Seaweed’s rapid growth also makes it excellent at absorbing carbon dioxide from the air, just like trees on land. This means expanding seaweed forests could help fight the overheating of our planet.
While some of the Climate Foundation’s more controversial techniques — like pumping up cold, deep water — have risks, as the Guardian noted, von Herzen said the platforms allow a natural process of seaweed growth. They also provide fertilizer to help local rice and fish farmers get better yields. Von Herzen’s team in Bohol, Philippines, creates fertilizer from the harvested seaweed.
Many see the opportunity for life-giving “win-wins” from von Herzen’s process.

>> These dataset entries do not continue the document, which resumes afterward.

import Mathlib
import Literature.Probability.LatticeModels.AxisSpectralRepresentationProofs
import Literature.Probability.LatticeModels.CriticalTwoPointBounds
import Literature.Probability.LatticeModels.CriticalTwoPointLower

/-!
# Crux `CriticalTwoPointGSM` (stmt-CriticalPhenomena-8365), line `Sketch` (canonical-lift spine,
seat c1) — stub `js_noAtom`: no spectral mass at `λ = 0`

Write a site of `ℤ³` as `Fin.cons n z` (`n ∈ ℤ` the reflection-positive axis, `z ∈ ℤ²` transverse)
and a point of the spectral side as `p : Fin 3 → ℝ`, `p 0 = λ`, `(p 1, p 2) = k`. A *joint spectral
measure* of the critical two-point function of the nearest-neighbour Ising model on `ℤ³` is a
probability measure `ρ` on `ℝ³` carried by the box `[0,1]×[-π,π]²` with
`⟨σ₀σ_{(n,z)}⟩⁺_{β_c} = ∫ λ^{|n|} cos(k·z) dρ` for all `n ∈ ℤ`, `z ∈ ℤ²`.

**Theorem `js_noAtom`.** Given the determinacy of the Hausdorff moment problem on `[0,1]`
(hypothesis `hdet`, the statement of the neighbouring stub `js_momentDeterminacy`), every joint
spectral measure `ρ` has `ρ {λ ≤ 0} = 0`.

*Proof.* The `λ`-marginal `ρ₁ := ρ ∘ (p ↦ p 0)⁻¹` is a finite measure carried by `[0,1]` whose moments
are the axis values `∫ tⁿ dρ₁ = ⟨σ₀σ_{n e₀}⟩⁺_{β_c}` (the representation at `z = 0`). By
Aizenman–Duminil-Copin 2021, Prop. 8.6 (`AizenmanDuminilCopin2021_prop_8_6_holds`, the Laplace form of
the axis two-point function, at `d = 2+1`, `β = β_c(3) > 0` by `criticalBeta_pos_holds`,
`m*(β_c(3)) = 0` by `spontaneousMagnetization_criticalBeta_eq_zero_holds`) there is a finite measure
`μ` carried by `[0,∞)` with `⟨σ₀σ_{n e₀}⟩⁺_{β_c} = ∫ e^{-a|n|} dμ`; its image `μ'` under `a ↦ e^{-a}`
is carried by `(0,1]` and has the same moments. Determinacy gives `ρ₁ = μ'`, whence
`ρ {λ ≤ 0} = ρ₁ (-∞,0] = μ' (-∞,0] = μ {a | e^{-a} ≤ 0} = μ ∅ = 0`.
-/

namespace Summit.CriticalPhenomena.Ising3DConformalLimit.Theorems

open MeasureTheory Filter Topology
open Literature.Probability.LatticeModels
open scoped BigOperators

noncomputable section

namespace CriticalTwoPointGSMJs.JsNoAtom

/-- The axis site `(n, 0, 0)` written as `Fin.cons` is the coordinate vector `n e₀`. -/
theorem cons_zero_eq_single (n : ℤ) :
    (Fin.cons n (0 : Fin 2 → ℤ) : Fin 3 → ℤ) = Pi.single (0 : Fin 3) n := by
  funext i
  refine Fin.cases ?_ (fun j => ?_) i
  · simp only [Fin.cons_zero, Pi.single_eq_same]
  · simp only [Fin.cons_succ, Pi.zero_apply, Pi.single_eq_of_ne (Fin.succ_ne_zero j)]

/-- The axis moments of a joint spectral measure: `∫ (p 0)ⁿ dρ = ⟨σ₀σ_{n e₀}⟩⁺_{β_c}` (the joint
representation at transverse separation `z = 0`, where the kernel is `λ^{|n|} cos 0 = λⁿ`). -/
theorem axisMoment_eq (ρ : Measure (Fin 3 → ℝ))
    (hrep : ∀ (n : ℤ) (z : Fin 2 → ℤ), criticalTwoPoint 3 (Fin.cons n z) =
      ∫ p, (p 0) ^ n.natAbs * Real.cos (∑ j : Fin 2, p j.succ * (z j : ℝ)) ∂ρ) (n : ℕ) :
    ∫ p, (p 0) ^ n ∂ρ = criticalTwoPoint 3 (Pi.single (0 : Fin 3) (n : ℤ)) := by
  rw [← cons_zero_eq_single, hrep (n : ℤ) 0]
  refine integral_congr_ae (Eventually.of_forall fun p => ?_)
  simp only [Int.natAbs_natCast, Pi.zero_apply, Int.cast_zero, mul_zero, Finset.sum_const_zero,
    Real.cos_zero, mul_one]

/-- The `λ`-marginal `ρ ∘ (p ↦ p 0)⁻¹` of a probability measure carried by the box `[0,1]×[-π,π]²`
is carried by `[0,1]`. -/
theorem marginal_compl_Icc_eq_zero (ρ : Measure (Fin 3 → ℝ))
    (hsupp : ρ {p | 0 ≤ p 0 ∧ p 0 ≤ 1 ∧ ∀ j : Fin 2, -Real.pi ≤ p j.succ ∧ p j.succ ≤ Real.pi}ᶜ = 0) :
    (ρ.map fun p : Fin 3 → ℝ => p 0) (Set.Icc (0 : ℝ) 1)ᶜ = 0 := by
  rw [Measure.map_apply (measurable_pi_apply 0) measurableSet_Icc.compl]
  refine measure_mono_null (fun p hp => ?_) hsupp
  simp only [Set.mem_preimage, Set.mem_compl_iff, Set.mem_Icc, not_and, not_le,
    Set.mem_setOf_eq] at hp ⊢
  intro h0 h1
  exact absurd (hp h0) (not_lt.mpr h1)

/-- **The Laplace-form measure of the critical axis, pushed to `(0,1]`.** From
Aizenman–Duminil-Copin 2021 Prop. 8.6 at `d = 2+1`, `β = β_c(3)`, axis `e₀`: there is a finite
measure `μ'` on `ℝ`, carried by `[0,1]`, giving NO mass to `(-∞, 0]`, whose moments are the critical
axis two-point function, `∫ tⁿ dμ' = ⟨σ₀σ_{n e₀}⟩⁺_{β_c}` (`μ'` is the image under `a ↦ e^{-a}` of
the Laplace-form measure `μ` on `[0,∞)`). -/
theorem exists_axisHausdorffMeasure_noAtom :
    ∃ μ' : Measure ℝ, IsFiniteMeasure μ' ∧ μ' (Set.Icc (0 : ℝ) 1)ᶜ = 0 ∧ μ' (Set.Iic (0 : ℝ)) = 0 ∧
      ∀ n : ℕ, ∫ t, t ^ n ∂μ' = criticalTwoPoint 3 (Pi.single (0 : Fin 3) (n : ℤ)) := by
  have hβ : 0 < criticalBeta (2 + 1) := criticalBeta_pos_holds (d := 2 + 1) (by norm_num)
  have hm : spontaneousMagnetization (2 + 1) (criticalBeta (2 + 1)) = 0 :=
    spontaneousMagnetization_criticalBeta_eq_zero_holds (d := 2 + 1) (by norm_num)
  obtain ⟨μ, hfin, hsupp, hrep⟩ := AizenmanDuminilCopin2021_prop_8_6_holds 2 (criticalBeta (2 + 1)) hβ hm 0
  have hf : Measurable fun a : ℝ => Real.exp (-a) := Real.measurable_exp.comp measurable_neg
  refine ⟨μ.map fun a => Real.exp (-a), inferInstance, ?_, ?_, fun n => ?_⟩
  · -- carried by `[0,1]`: `a ≥ 0 ⇒ e^{-a} ∈ (0,1]`
    rw [Measure.map_apply hf measurableSet_Icc.compl]
    refine measure_mono_null (fun a ha => ?_) hsupp
    simp only [Set.mem_preimage, Set.mem_compl_iff, Set.mem_Icc, not_and, not_le, Set.mem_Ici] at ha ⊢
    have hpos : (0 : ℝ) ≤ Real.exp (-a) := (Real.exp_pos _).le
    have h1 : 1 < Real.exp (-a) := ha hpos
    have : 0 < -a := by
      by_contra hle
      have := Real.exp_le_one_iff.mpr (not_lt.mp hle)
      linarith
    linarith
  · -- no mass on `(-∞, 0]`: `e^{-a} > 0`
    rw [Measure.map_apply hf measurableSet_Iic]
    have hempty : (fun a : ℝ => Real.exp (-a)) ⁻¹' Set.Iic (0 : ℝ) = ∅ := by
      ext a
      simp only [Set.mem_preimage, Set.mem_Iic, Set.mem_empty_iff_false, iff_false, not_le]
      exact Real.exp_pos _
    rw [hempty, measure_empty]
  · -- moments: `∫ (e^{-a})ⁿ dμ = ∫ e^{-a n} dμ = ⟨σ₀σ_{n e₀}⟩⁺_{β_c}`
    have h3 : criticalTwoPoint 3 (Pi.single (0 : Fin 3) (n : ℤ)) =
        twoPointPlus (2 + 1) (criticalBeta (2 + 1)) (Pi.single (0 : Fin (2 + 1)) (n : ℤ)) := rfl
    rw [h3, integral_map hf.aemeasurable (continuous_pow n).aestronglyMeasurable, hrep n]
    refine integral_congr_ae (Eventually.of_forall fun a => ?_)
    simp only [Int.cast_natCast, Nat.abs_cast]
    rw [← Real.exp_nat_mul]
    ring_nf

end CriticalTwoPointGSMJs.JsNoAtom

open CriticalTwoPointGSMJs.JsNoAtom in
/-- **Stub `js_noAtom` (no spectral mass at `λ = 0`), line `Sketch` (canonical-lift spine) of crux
`CriticalTwoPointGSM`.** Given the determinacy of the Hausdorff moment problem on `[0,1]` (`hdet`),
every joint spectral measure `ρ` of the critical two-point function of the nearest-neighbour Ising
model on `ℤ³` — a probability measure on `ℝ³` carried by `[0,1]×[-π,π]²` with
`⟨σ₀σ_{(n,z)}⟩⁺_{β_c} = ∫ λ^{|n|} cos(k·z) dρ` — gives no mass to `{λ ≤ 0}`: its `λ`-marginal has the
axis moments `⟨σ₀σ_{n e₀}⟩⁺_{β_c} = ∫ e^{-a|n|} dμ(a)` with `μ` carried by `[0,∞)`
(Aizenman–Duminil-Copin 2021 Prop. 8.6, `AizenmanDuminilCopin2021_prop_8_6_holds`), hence equals
the image of `μ` under `a ↦ e^{-a}`, which lives on `(0,1]`. -/
theorem js_noAtom
    (hdet : ∀ μ₁ μ₂ : Measure ℝ, IsFiniteMeasure μ₁ → IsFiniteMeasure μ₂ →
      μ₁ (Set.Icc (0 : ℝ) 1)ᶜ = 0 → μ₂ (Set.Icc (0 : ℝ) 1)ᶜ = 0 →
      (∀ n : ℕ, ∫ t, t ^ n ∂μ₁ = ∫ t, t ^ n ∂μ₂) → μ₁ = μ₂) :
    ∀ ρ : Measure (Fin 3 → ℝ), IsProbabilityMeasure ρ →
      ρ {p | 0 ≤ p 0 ∧ p 0 ≤ 1 ∧ ∀ j : Fin 2, -Real.pi ≤ p j.succ ∧ p j.succ ≤ Real.pi}ᶜ = 0 →
      (∀ (n : ℤ) (z : Fin 2 → ℤ), criticalTwoPoint 3 (Fin.cons n z) =
        ∫ p, (p 0) ^ n.natAbs * Real.cos (∑ j : Fin 2, p j.succ * (z j : ℝ)) ∂ρ) →
      ρ {p | p 0 ≤ 0} = 0 := by
  intro ρ hρ hsupp hrep
  -- the `λ`-marginal
  have hmeas : Measurable fun p : Fin 3 → ℝ => p 0 := measurable_pi_apply 0
  set ρ₁ : Measure ℝ := ρ.map fun p : Fin 3 → ℝ => p 0 with hρ₁
  haveI : IsProbabilityMeasure ρ₁ := Measure.isProbabilityMeasure_map hmeas.aemeasurable
  have hsupp₁ : ρ₁ (Set.Icc (0 : ℝ) 1)ᶜ = 0 := marginal_compl_Icc_eq_zero ρ hsupp
  have hmom₁ : ∀ n : ℕ, ∫ t, t ^ n ∂ρ₁ = criticalTwoPoint 3 (Pi.single (0 : Fin 3) (n : ℤ)) := by
    intro n
    rw [hρ₁, integral_map hmeas.aemeasurable (continuous_pow n).aestronglyMeasurable]
    exact axisMoment_eq ρ hrep n
  -- the Laplace-form measure of the axis, pushed to `(0,1]`
  obtain ⟨μ', hfin', hsupp', hnoatom', hmom'⟩ := exists_axisHausdorffMeasure_noAtom
  -- determinacy identifies the two
  have heq : ρ₁ = μ' := hdet ρ₁ μ' inferInstance hfin' hsupp₁ hsupp'
    (fun n => by rw [hmom₁ n, hmom' n])
  -- transport the absence of mass at `λ ≤ 0`
  have hset : {p : Fin 3 → ℝ | p 0 ≤ 0} = (fun p : Fin 3 → ℝ => p 0) ⁻¹' Set.Iic (0 : ℝ) := rfl
  rw [hset, ← Measure.map_apply hmeas measurableSet_Iic, ← hρ₁, heq, hnoatom']

end

end Summit.CriticalPhenomena.Ising3DConformalLimit.Theorems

Rice farmer Gliceria Limbaga has swapped her pesticides for seaweed fertilizer, reported the Guardian. This saves her money while maintaining the soil’s health. The outlet also reported that aquaculture farmer Crestito Garcia mixes the seaweed into fish and shrimp feed, increasing his yields.
Of course, to store carbon long-term, seaweed must sink (or be incorporated into certain products) after harvesting. Von Herzen estimated that 20-40% of the seaweed crop breaks off naturally and sinks, locking away carbon.
“We can measure the seaweed that sinks down from the platform,” von Herzen told the Guardian. “But we need to provide food security and ecosystem regeneration, so that we can regenerate healthy ecosystems on land and in the ocean for future generations.”
While a silver-bullet solution remains elusive, von Herzen’s platform offers hope for what simple, natural climate solutions could achieve.
“Everything we work with is recycled, old or repurposed,” Sam Donohue, von Herzen’s Australian head of engineering, told the Guardian. “Since I met Brian, I had the opportunity to do something good for the Earth.”